▶ REQUIREMENT
Which of the lines below contain the string "Jensen"? Pull each one out of the data.

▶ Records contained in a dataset
/-- Translation invariance of a full torus sum. [folklore] -/
theorem sum_translate (g : Tor (fine n M) → ℝ) (v : Tor (fine n M)) :
    ∑ x, g (x + v) = ∑ x, g x :=
  Equiv.sum_comp (Equiv.addRight v) g

/-- Block decomposition of a real-valued torus sum: `Σ_x g(x) = Σ_y Σ_j g(n·y + j)` (B5 (1.6), `B5Blocks16.bpt_bijective`).
[cite: Balaban1984PropagatorsI, (1.6) p.18] -/
theorem sum_blocks_real (g : Tor (fine n M) → ℝ) :
    ∑ x, g x = ∑ y : Tor M, ∑ j : Fin d → Fin n, g (bpt n M y j) := by
  rw [← (bpt_bijective n M).sum_comp g, Fintype.sum_prod_type]

/-- Swapping an outer pair of summations with an inner pair (via product types). [folklore] -/
theorem sum_comm_22 {α β γ δ : Type*} [Fintype α] [Fintype β] [Fintype γ] [Fintype δ]
    (G : α → β → γ → δ → ℝ) :
    (∑ a, ∑ b, ∑ c, ∑ e, G a b c e) = ∑ c, ∑ e, ∑ a, ∑ b, G a b c e := by
  have l1 : (∑ a, ∑ b, ∑ c, ∑ e, G a b c e) = ∑ p : α × β, ∑ q : γ × δ, G p.1 p.2 q.1 q.2 := by
    simp only [Fintype.sum_prod_type]
  have r1 : (∑ c, ∑ e, ∑ a, ∑ b, G a b c e) = ∑ q : γ × δ, ∑ p : α × β, G p.1 p.2 q.1 q.2 := by
    simp only [Fintype.sum_prod_type]
  rw [l1, r1, Finset.sum_comm]

omit [NeZero n] in
/-- Jensen / Cauchy–Schwarz for the block-and-square sum: `‖Σ_j Σ_s Σ_t z‖² ≤ n^d·n·n · Σ_j Σ_s Σ_t ‖z‖²`. [folklore] -/
theorem normSq_tripleSum_le (z : (Fin d → Fin n) → Fin n → Fin n → ℂ) :
    ‖∑ j : Fin d → Fin n, ∑ s : Fin n, ∑ t : Fin n, z j s t‖ ^ 2
      ≤ (n : ℝ) ^ (d + 2) * ∑ j : Fin d → Fin n, ∑ s : Fin n, ∑ t : Fin n, ‖z j s t‖ ^ 2 := by
  -- flatten to one Finset sum over the product type
  have hflat : ∑ j : Fin d → Fin n, ∑ s : Fin n, ∑ t : Fin n, z j s t
      = ∑ p : (Fin d → Fin n) × Fin n × Fin n, z p.1 p.2.1 p.2.2 := by
    rw [Fintype.sum_prod_type]
    refine Finset.sum_congr rfl fun j _ => ?_
    rw [Fintype.sum_prod_type]
  have hflat' : ∑ j : Fin d → Fin n, ∑ s : Fin n, ∑ t : Fin n, ‖z j s t‖ ^ 2
      = ∑ p : (Fin d → Fin n) × Fin n × Fin n, ‖z p.1 p.2.1 p.2.2‖ ^ 2 := by
    rw [Fintype.sum_prod_type]
    refine Finset.sum_congr rfl fun j _ => ?_
    rw [Fintype.sum_prod_type]
  rw [hflat, hflat']
  have hcard : (Finset.univ : Finset ((Fin d → Fin n) × Fin n × Fin n)).card = n ^ (d + 2) := by
    rw [Finset.card_univ, Fintype.card_prod, Fintype.card_prod, Fintype.card_fun, Fintype.card_fin, Fintype.card_fin]
    ring
  calc ‖∑ p : (Fin d → Fin n) × Fin n × Fin n, z p.1 p.2.1 p.2.2‖ ^ 2
      ≤ (∑ p : (Fin d → Fin n) × Fin n × Fin n, ‖z p.1 p.2.1 p.2.2‖) ^ 2 := by
        gcongr
        exact norm_sum_le _ _
    _ ≤ (Finset.univ : Finset ((Fin d → Fin n) × Fin n × Fin n)).card
          * ∑ p : (Fin d → Fin n) × Fin n × Fin n, ‖z p.1 p.2.1 p.2.2‖ ^ 2 :=
        sq_sum_le_card_mul_sum_sq
    _ = (n : ℝ) ^ (d + 2) * ∑ p : (Fin d → Fin n) × Fin n × Fin n, ‖z p.1 p.2.1 p.2.2‖ ^ 2 := by
        rw [hcard]; push_cast; ring

/-- FEDERBUSH'S ABELIAN STABILITY THEOREM FOR BAŁABAN'S TYPED LINEAR AVERAGE `Q_k` (B5 (1.18)), angle units, per coordinate
plane, every `d`, every block side `n ≥ 1`, every torus, every COMPLEX vector field:
`n^d · Σ_y ‖plaq (Q_kA) μ ν y‖² ≤ n² · Σ_x ‖plaq A μ ν x‖²`, i.e. `Σ_y |coarse plaquette sum|² ≤ η^{d−2} Σ_x |fine plaquette
sum|²` — «averaging decreases the action» (B5's weighted form is the next theorem).  Proof: §3, Jensen on the `n^{d+2}` terms,
the block partition and translation invariance (each fine plaquette is met by exactly `n²` (base point, offset) pairs, so the
row sums are `n²·η^{d+1}·… ` — Federbush's (1.5)/(1.6) need not be named: the counting is done directly).
[cite: Federbush1986PhaseCellI, 'Abelian Stability Theorem' (0.12) p. 321, (1.3)–(1.9) pp. 322–323;
BalabanImbrieJaffe1985, (2.13) p. 304, p. 309] -/
theorem sum_normSq_plaq_QvOp_le (A : Tor (fine n M) × Fin d → ℂ) (μ ν : Fin d) :
    (n : ℝ) ^ d * ∑ y : Tor M, ‖plaq M (QvOp n M *ᵥ A) μ ν y‖ ^ 2
      ≤ (n : ℝ) ^ 2 * ∑ x : Tor (fine n M), ‖plaq (fine n M) A μ ν x‖ ^ 2 := by
  have hn : (0 : ℝ) < n := by exact_mod_cast Nat.pos_of_ne_zero (NeZero.ne n)
  have hnne : (n : ℝ) ≠ 0 := hn.ne'
  -- pointwise bound from §3 + Jensen
  have hpt : ∀ y : Tor M, ‖plaq M (QvOp n M *ᵥ A) μ ν y‖ ^ 2
      ≤ (1 / (n : ℝ) ^ (d + 1)) ^ 2 * ((n : ℝ) ^ (d + 2)
          * ∑ j : Fin d → Fin n, ∑ s : Fin n, ∑ t : Fin n,
              ‖plaq (fine n M) A μ ν (bpt n M y j + tstep (fine n M) μ s + tstep (fine n M) ν t)‖ ^ 2) := by
    intro y
    rw [plaq_QvOp, norm_mul, mul_pow]
    have hc : ‖(1 : ℂ) / (n : ℂ) ^ (d + 1)‖ = 1 / (n : ℝ) ^ (d + 1) := by
      rw [norm_div, norm_one, norm_pow, Complex.norm_natCast]
    rw [hc]
    refine mul_le_mul_of_nonneg_left ?_ (by positivity)
    simp only [squareSum]
    exact normSq_tripleSum_le n (fun j s t =>
      plaq (fine n M) A μ ν (bpt n M y j + tstep (fine n M) μ s + tstep (fine n M) ν t))
  -- sum over y and reorganise: Σ_y Σ_j Σ_s Σ_t g(bpt y j + v_{st}) = Σ_s Σ_t Σ_x g(x + v_{st}) = n² Σ_x g x
  have hsum : ∑ y : Tor M, ∑ j : Fin d → Fin n, ∑ s : Fin n, ∑ t : Fin n,
        ‖plaq (fine n M) A μ ν (bpt n M y j + tstep (fine n M) μ s + tstep (fine n M) ν t)‖ ^ 2
      = (n : ℝ) ^ 2 * ∑ x : Tor (fine n M), ‖plaq (fine n M) A μ ν x‖ ^ 2 := by
    have step1 : (∑ y : Tor M, ∑ j : Fin d → Fin n, ∑ s : Fin n, ∑ t : Fin n,
          ‖plaq (fine n M) A μ ν (bpt n M y j + tstep (fine n M) μ s + tstep (fine n M) ν t)‖ ^ 2)
        = ∑ s : Fin n, ∑ t : Fin n, ∑ y : Tor M, ∑ j : Fin d → Fin n,
          ‖plaq (fine n M) A μ ν (bpt n M y j + tstep (fine n M) μ s + tstep (fine n M) ν t)‖ ^ 2 :=
      sum_comm_22 (fun (y : Tor M) (j : Fin d → Fin n) (s : Fin n) (t : Fin n) =>
        ‖plaq (fine n M) A μ ν (bpt n M y j + tstep (fine n M) μ s + tstep (fine n M) ν t)‖ ^ 2)
    rw [step1]
    have step2 : ∀ s t : Fin n, ∑ y : Tor M, ∑ j : Fin d → Fin n,
          ‖plaq (fine n M) A μ ν (bpt n M y j + tstep (fine n M) μ s + tstep (fine n M) ν t)‖ ^ 2
        = ∑ x : Tor (fine n M), ‖plaq (fine n M) A μ ν x‖ ^ 2 := by
      intro s t
      rw [← sum_blocks_real n M (fun x => ‖plaq (fine n M) A μ ν (x + tstep (fine n M) μ s + tstep (fine n M) ν t)‖ ^ 2)]
      simp_rw [add_assoc]
      exact sum_translate n M (fun x => ‖plaq (fine n M) A μ ν x‖ ^ 2) _
    simp_rw [step2]
    simp only [Finset.sum_const, Finset.card_univ, Fintype.card_fin, nsmul_eq_mul]
    ring
  calc (n : ℝ) ^ d * ∑ y : Tor M, ‖plaq M (QvOp n M *ᵥ A) μ ν y‖ ^ 2
      ≤ (n : ℝ) ^ d * ∑ y : Tor M, (1 / (n : ℝ) ^ (d + 1)) ^ 2 * ((n : ℝ) ^ (d + 2)
          * ∑ j : Fin d → Fin n, ∑ s : Fin n, ∑ t : Fin n,
              ‖plaq (fine n M) A μ ν (bpt n M y j + tstep (fine n M) μ s + tstep (fine n M) ν t)‖ ^ 2) := by
        gcongr with y
        exact hpt y
    _ = (n : ℝ) ^ d * ((1 / (n : ℝ) ^ (d + 1)) ^ 2 * (n : ℝ) ^ (d + 2))
          * ∑ y : Tor M, ∑ j : Fin d → Fin n, ∑ s : Fin n, ∑ t : Fin n,
              ‖plaq (fine n M) A μ ν (bpt n M y j + tstep (fine n M) μ s + tstep (fine n M) ν t)‖ ^ 2 := by
        rw [Finset.mul_sum, Finset.mul_sum]
        refine Finset.sum_congr rfl fun y _ => ?_
        ring
    _ = (n : ℝ) ^ d * ((1 / (n : ℝ) ^ (d + 1)) ^ 2 * (n : ℝ) ^ (d + 2))
          * ((n : ℝ) ^ 2 * ∑ x : Tor (fine n M), ‖plaq (fine n M) A μ ν x‖ ^ 2) := by rw [hsum]
    _ = (n : ℝ) ^ 2 * ∑ x : Tor (fine n M), ‖plaq (fine n M) A μ ν x‖ ^ 2 := by
        field_simp
        ring

/-- THE SAME IN B5'S NORMALISATION — `‖∂₁(Q_kA)‖² ≤ ‖∂A‖²_η` with constant exactly `1`, per coordinate plane: with the
plaquette fields `F = Fs` of (1.2) carrying the lattice factor (`c = 1` on the unit lattice `T₁^{(k)}`, `c = n = η⁻¹` on `T_η`)
and the `η^d` site weight of B5's scalar product on `T_η`,
`Σ_y ‖F^{(1)}_{μν}(Q_kA)(y)‖² ≤ η^d · Σ_x ‖F^{(η)}_{μν}(A)(x)‖²`.  Summed over `μ < ν` this is ⟨∂₁Q_kA, ∂₁Q_kA⟩ ≤ ⟨∂A, ∂A⟩_η
((1.21)); applied to `A = H_kB` (B5 p. 29: «H_kB is a minimum of ½⟨∂A,∂A⟩ on the hyperplane {A : Q_kA = B, …}», (1.65)) it READS
`⟨B, Δ_kB⟩ ≥ ‖∂₁B‖²` — the lower bound of (1.67) with `γ₀ = 1` (sharp), BIJ85 Thm 7.1.1's curl half with `ε = 1` via [8].
[cite: Federbush1986PhaseCellI, 'Abelian Stability Theorem' (0.12) p. 321; Balaban1984PropagatorsI, (1.18) p. 20, (1.21) p. 21;
BalabanImbrieJaffe1985, (4.3.1)–(4.3.2) p. 311, p. 325 «(see also [6I, 8])»] -/
theorem sum_normSq_Fs_QvOp_le (A : Tor (fine n M) × Fin d → ℂ) (μ ν : Fin d) :
    ∑ y : Tor M, ‖Fs M 1 (QvOp n M *ᵥ A) μ ν y‖ ^ 2
      ≤ (1 / (n : ℝ) ^ d) * ∑ x : Tor (fine n M), ‖Fs (fine n M) (n : ℂ) A μ ν x‖ ^ 2 := by
  have hn : (0 : ℝ) < n := by exact_mod_cast Nat.pos_of_ne_zero (NeZero.ne n)
  have h := sum_normSq_plaq_QvOp_le n M A μ ν
  simp_rw [Fs_eq_mul_plaq, one_mul, norm_mul, Complex.norm_natCast, mul_pow]
  rw [← Finset.mul_sum, ← mul_assoc]
  rw [show 1 / (n : ℝ) ^ d * (n : ℝ) ^ 2 = (n : ℝ) ^ 2 / (n : ℝ) ^ d by ring, div_mul_eq_mul_div,
    le_div_iff₀ (by positivity), mul_comm]
  exact h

▶ TASK RESULT
/-- Jensen / Cauchy–Schwarz for the block-and-square sum: `‖Σ_j Σ_s Σ_t z‖² ≤ n^d·n·n · Σ_j Σ_s Σ_t ‖z‖²`. [folklore] -/
sum|²` — «averaging decreases the action» (B5's weighted form is the next theorem).  Proof: §3, Jensen on the `n^{d+2}` terms,
  -- pointwise bound from §3 + Jensen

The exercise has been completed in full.